Extracted records |
BEGIN
/-!
# Lieb's finite algorithm with ANISOTROPIC boxes: slab inside systems for layered plane rotators, and
# three-dimensional exponential decay from ONE number `S_{R∥,R⊥}`

E. H. Lieb, *A refinement of Simon's correlation inequality*, Comm. Math. Phys. **77** (1980) 127–135
[Lieb1980], eq. (23) and p. 128 ("`φ(β) < 1` for some `β` implies exponential decay ... taking `B` to be the
boundary of a sufficiently large box"); B. Simon, Comm. Math. Phys. **77** (1980) 111, Thm 1.3 [Simon1980CMP].
`PlaneRotatorLiebBoxCriterion.lean` runs the algorithm with the cubes `[−R, R]^ν`. For the LAYERED XY model
(in-plane `J∥`, inter-layer `J⊥ ≪ J∥`; L. L. Liu, H. E. Stanley 1972 [LiuStanley1972]) the natural inside system
is a SLAB: radius `R` in the plane, radius `1` across the layers — the box version of the inside system
"layer + dangling vertical bonds" of the layer-decoupling theorem (`LayeredPlaneRotatorDecoupling.lean`). This
file runs Lieb's algorithm with a general radius vector `Rv : Fin ν → ℕ` (all `≥ 1`):

* `abox Rv = ∏ [−R_i, R_i]`, `aInterior Rv = ∏ (−R_i, R_i)`, the shell = box minus interior, `aIndex Rv y =
  max_i ⌊|y_i| / R_i⌋` (the anisotropic floor-distance), `aboxShellSum Jf Rv` = **Lieb's number**
  `S_{Rv} = ∑_{b ∈ shell} ⟨cos(θ_0 − θ_b)⟩_{box, shell free}` (ONE finite-dimensional integral).
* `twoPoint_le_pow_aboxShellSum` — for a translation-invariant ferromagnetic pair coupling of `ℓ^∞`-range `1` and
  EVERY finite `Λ ⊂ ℤ^ν`: `⟨cos(θ_a − θ_c)⟩_Λ ≤ S_{Rv}^{max_i ⌊|a_i − c_i|/R_i⌋}`.
* `slabShellSum β J∥ J⊥ R` (`Rv = (R, R, 1)` on `ℤ³`) and **`twoPoint_layered_le_pow_slabShellSum`**:
  `⟨cos(θ_a − θ_c)⟩_{Λ,β} ≤ S^{slab}_R(β; J∥, J⊥)^{max(⌊|Δ₁|/R⌋, ⌊|Δ₂|/R⌋, |Δℓ|)}`, with the corollary
  `twoPoint_layered_le_pow_slabShellSum_layer` (exponent `|ℓ(a) − ℓ(c)|`, the shape of the layer-decoupling bound).
  In the slab reference system the layers `±1` carry no bonds of their own (shell–shell bonds are in `H_C`), so they
  are vertical LEAVES on the interior `(2R−1)²` block and (two-spin lemma) `S^{slab}_R = S_R^{2D}(βJ∥) +
  2u(βJ⊥)·∑_{y ∈ interior} ⟨cos(θ_0 − θ_y)⟩_{2D box}`, `u = I₁/I₀` — a number of the two-dimensional box alone
  (this evaluation is numerics, not formalised here); `R = 1` is the star `4u(βJ∥) + 2u(βJ⊥)`.

Cell use (`pub/hubbard-tc`, MO-S3, keys K4-c/K5, INTERLAYER L3): `k_B T_c^{3D-XY}(J∥, J⊥) ≤ T` as soon as
`S^{slab}_R(1/T; J∥, J⊥) < 1` for some `R` — one certifiable number per `(T, J∥, J⊥, R)`, sharp as `J⊥ → 0`
(`→ S_R^{2D}`) where the susceptibility route `βJ⊥·X_R(S_R)` of `LayeredPlaneRotatorBoxDecoupling.lean` degrades.
Classical effective model only (K5); finite volume; no `T_c` object; no numerics here.
-/

noncomputable section

open MeasureTheory Finset
open scoped BigOperators

namespace Literature.Probability.LatticeModels

namespace PlaneRotator

/-! ### Anisotropic boxes in `ℤ^ν` -/

section AnisotropicBoxes

open Literature.Barriers.CriticalPhenomena Literature.Barriers.CriticalPhenomena.LongRangeIsing

variable {ν : ℕ}

omit ν in
/-- `‖x − y‖_∞ = ‖y − x‖_∞` (tree `Site.supNorm`). [folklore] -/
private theorem supNorm_sub_comm'' {ν : ℕ} (x y : Site ν) : Site.supNorm (x - y) = Site.supNorm (y - x) := by
  rw [← neg_sub, Site.supNorm_neg]

/-- The **anisotropic reference box** `∏_i [−R_i, R_i] ⊂ ℤ^ν` (`Rv = (R, …, R)` is the tree's `box ν R`).
[cite: Lieb1980, p. 128 (B the boundary of a box)] -/
def abox (Rv : Fin ν → ℕ) : Finset (Site ν) := Fintype.piFinset fun i => Finset.Icc (-(Rv i : ℤ)) (Rv i)

/-- Its **interior** `∏_i (−R_i, R_i)`: the sites all of whose `ℓ^∞`-neighbours stay in the box.
[cite: Lieb1980, p. 128 (B the boundary of a box)] -/
def aInterior (Rv : Fin ν → ℕ) : Finset (Site ν) := Fintype.piFinset fun i => Finset.Ioo (-(Rv i : ℤ)) (Rv i)

/-- Membership in the anisotropic box: `|y_i| ≤ R_i` for all `i`. [cite: Lieb1980, p. 128 (B the boundary of a box)] -/
theorem mem_abox {Rv : Fin ν → ℕ} {y : Site ν} : y ∈ abox Rv ↔ ∀ i, (y i).natAbs ≤ Rv i := by
  rw [abox, Fintype.mem_piFinset]
  refine forall_congr' fun i => ?_
  rw [Finset.mem_Icc]
  omega

/-- Membership in the interior: `|y_i| < R_i` for all `i`. [cite: Lieb1980, p. 128 (B the boundary of a box)] -/
theorem mem_aInterior {Rv : Fin ν → ℕ} {y : Site ν} : y ∈ aInterior Rv ↔ ∀ i, (y i).natAbs < Rv i := by
  rw [aInterior, Fintype.mem_piFinset]
  refine forall_congr' fun i => ?_
  rw [Finset.mem_Ioo]
  omega

/-- The interior lies in the box. [cite: Lieb1980, p. 128 (B the boundary of a box)] -/
theorem aInterior_subset_abox (Rv : Fin ν → ℕ) : aInterior Rv ⊆ abox Rv := fun _ hy =>
  mem_abox.2 fun i => (mem_aInterior.1 hy i).le

/-- The interior is symmetric under `y ↦ −y`. [cite: Lieb1980, p. 128 (B the boundary of a box)] -/
theorem neg_mem_aInterior {Rv : Fin ν → ℕ} (y : Site ν) : -y ∈ aInterior Rv ↔ y ∈ aInterior Rv := by
  simp only [mem_aInterior, Pi.neg_apply, Int.natAbs_neg]

/-- The origin is in the box. [cite: Lieb1980, p. 128 (B the boundary of a box)] -/
theorem zero_mem_abox (Rv : Fin ν → ℕ) : (0 : Site ν) ∈ abox Rv := mem_abox.2 fun i => by simp

/-- The **anisotropic floor-distance** `max_i ⌊|y_i| / R_i⌋` — the number of nested `Rv`-shells a bond path from
`0` to `y` must cross. [cite: Lieb1980, p. 128 (boxes; exponential decay); Simon1980CMP, Thm 1.3] -/
def aIndex (Rv : Fin ν → ℕ) (y : Site ν) : ℕ := Finset.univ.sup fun i => (y i).natAbs / Rv i

/-- Each coordinate quotient is bounded by the index. [cite: Simon1980CMP, Thm 1.3] -/
theorem div_le_aIndex (Rv : Fin ν → ℕ) (y : Site ν) (i : Fin ν) : (y i).natAbs / Rv i ≤ aIndex Rv y :=
  Finset.le_sup (f := fun i => (y i).natAbs / Rv i) (Finset.mem_univ i)

/-- For radii `≥ 1`, the index vanishes exactly on the interior. [cite: Lieb1980, p. 128 (B the boundary of a box)] -/
theorem aIndex_eq_zero_iff {Rv : Fin ν → ℕ} (hR : ∀ i, 1 ≤ Rv i) {y : Site ν} :
    aIndex Rv y = 0 ↔ y ∈ aInterior Rv := by
  rw [mem_aInterior, aIndex, ← Nat.le_zero, Finset.sup_le_iff]
  refine forall_congr' fun i => ?_
  simp only [Finset.mem_univ, true_implies, Nat.le_zero]
  exact Nat.div_eq_zero_iff_lt (hR i)

/-- The index drops by at most one across a box: if `|x_i − b_i| ≤ R_i` for all `i` then
`aIndex(x − c) ≤ aIndex(b − c) + 1`. [cite: Simon1980CMP, Thm 1.3] -/
theorem aIndex_sub_le_succ {Rv : Fin ν → ℕ} (hR : ∀ i, 1 ≤ Rv i) {x b c : Site ν}
    (h : ∀ i, ((x - b) i).natAbs ≤ Rv i) : aIndex Rv (x - c) ≤ aIndex Rv (b - c) + 1 := by
  unfold aIndex
  refine Finset.sup_le fun i _ => ?_
  have htri : ((x - c) i).natAbs ≤ ((b - c) i).natAbs + Rv i := by
    have := Int.natAbs_add_le ((x - b) i) ((b - c) i)
    rw [show (x - b) i + (b - c) i = (x - c) i by simp [Pi.sub_apply]] at this
    have hi := h i
    omega
  calc ((x - c) i).natAbs / Rv i ≤ (((b - c) i).natAbs + Rv i) / Rv i := Nat.div_le_div_right htri
    _ = ((b - c) i).natAbs / Rv i + 1 := Nat.add_div_right _ (hR i)
    _ ≤ (Finset.univ.sup fun j => ((b - c) j).natAbs / Rv j) + 1 :=
        Nat.add_le_add_right (Finset.le_sup (f := fun j => ((b - c) j).natAbs / Rv j) (Finset.mem_univ i)) 1

/-- `ℓ^∞`-range one: a neighbour of an interior point of the box `x + abox` lies in the box. [cite: Lieb1980, p. 128 (B the boundary of a box)] -/
theorem sub_mem_abox_of_interior {Rv : Fin ν → ℕ} {x y z : Site ν} (hyz : Site.supNorm (y - z) ≤ 1)
    (hy : y - x ∈ aInterior Rv) : z - x ∈ abox Rv := by
  rw [mem_abox]; rw [mem_aInterior] at hy
  intro i
  have h1 : ((z - y) i).natAbs ≤ 1 := by
    have := Site.natAbs_le_supNorm (z - y) i
    rw [supNorm_sub_comm''] at hyz
    exact this.trans hyz
  have htri := Int.natAbs_add_le ((z - y) i) ((y - x) i)
  rw [show (z - y) i + (y - x) i = (z - x) i by simp [Pi.sub_apply]] at htri
  have := hy i
  omega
END
Your goal |
Taking the entries above, restate exactly those lines that fall between the line with "private theorem supNorm_sub_comm''" and the line with "The interior lies", keeping both of those lines too.

Task solution |
private theorem supNorm_sub_comm'' {ν : ℕ} (x y : Site ν) : Site.supNorm (x - y) = Site.supNorm (y - x) := by
  rw [← neg_sub, Site.supNorm_neg]

/-- The **anisotropic reference box** `∏_i [−R_i, R_i] ⊂ ℤ^ν` (`Rv = (R, …, R)` is the tree's `box ν R`).
[cite: Lieb1980, p. 128 (B the boundary of a box)] -/
def abox (Rv : Fin ν → ℕ) : Finset (Site ν) := Fintype.piFinset fun i => Finset.Icc (-(Rv i : ℤ)) (Rv i)

/-- Its **interior** `∏_i (−R_i, R_i)`: the sites all of whose `ℓ^∞`-neighbours stay in the box.
[cite: Lieb1980, p. 128 (B the boundary of a box)] -/
def aInterior (Rv : Fin ν → ℕ) : Finset (Site ν) := Fintype.piFinset fun i => Finset.Ioo (-(Rv i : ℤ)) (Rv i)

/-- Membership in the anisotropic box: `|y_i| ≤ R_i` for all `i`. [cite: Lieb1980, p. 128 (B the boundary of a box)] -/
theorem mem_abox {Rv : Fin ν → ℕ} {y : Site ν} : y ∈ abox Rv ↔ ∀ i, (y i).natAbs ≤ Rv i := by
  rw [abox, Fintype.mem_piFinset]
  refine forall_congr' fun i => ?_
  rw [Finset.mem_Icc]
  omega

/-- Membership in the interior: `|y_i| < R_i` for all `i`. [cite: Lieb1980, p. 128 (B the boundary of a box)] -/
theorem mem_aInterior {Rv : Fin ν → ℕ} {y : Site ν} : y ∈ aInterior Rv ↔ ∀ i, (y i).natAbs < Rv i := by
  rw [aInterior, Fintype.mem_piFinset]
  refine forall_congr' fun i => ?_
  rw [Finset.mem_Ioo]
  omega

/-- The interior lies in the box. [cite: Lieb1980, p. 128 (B the boundary of a box)] -/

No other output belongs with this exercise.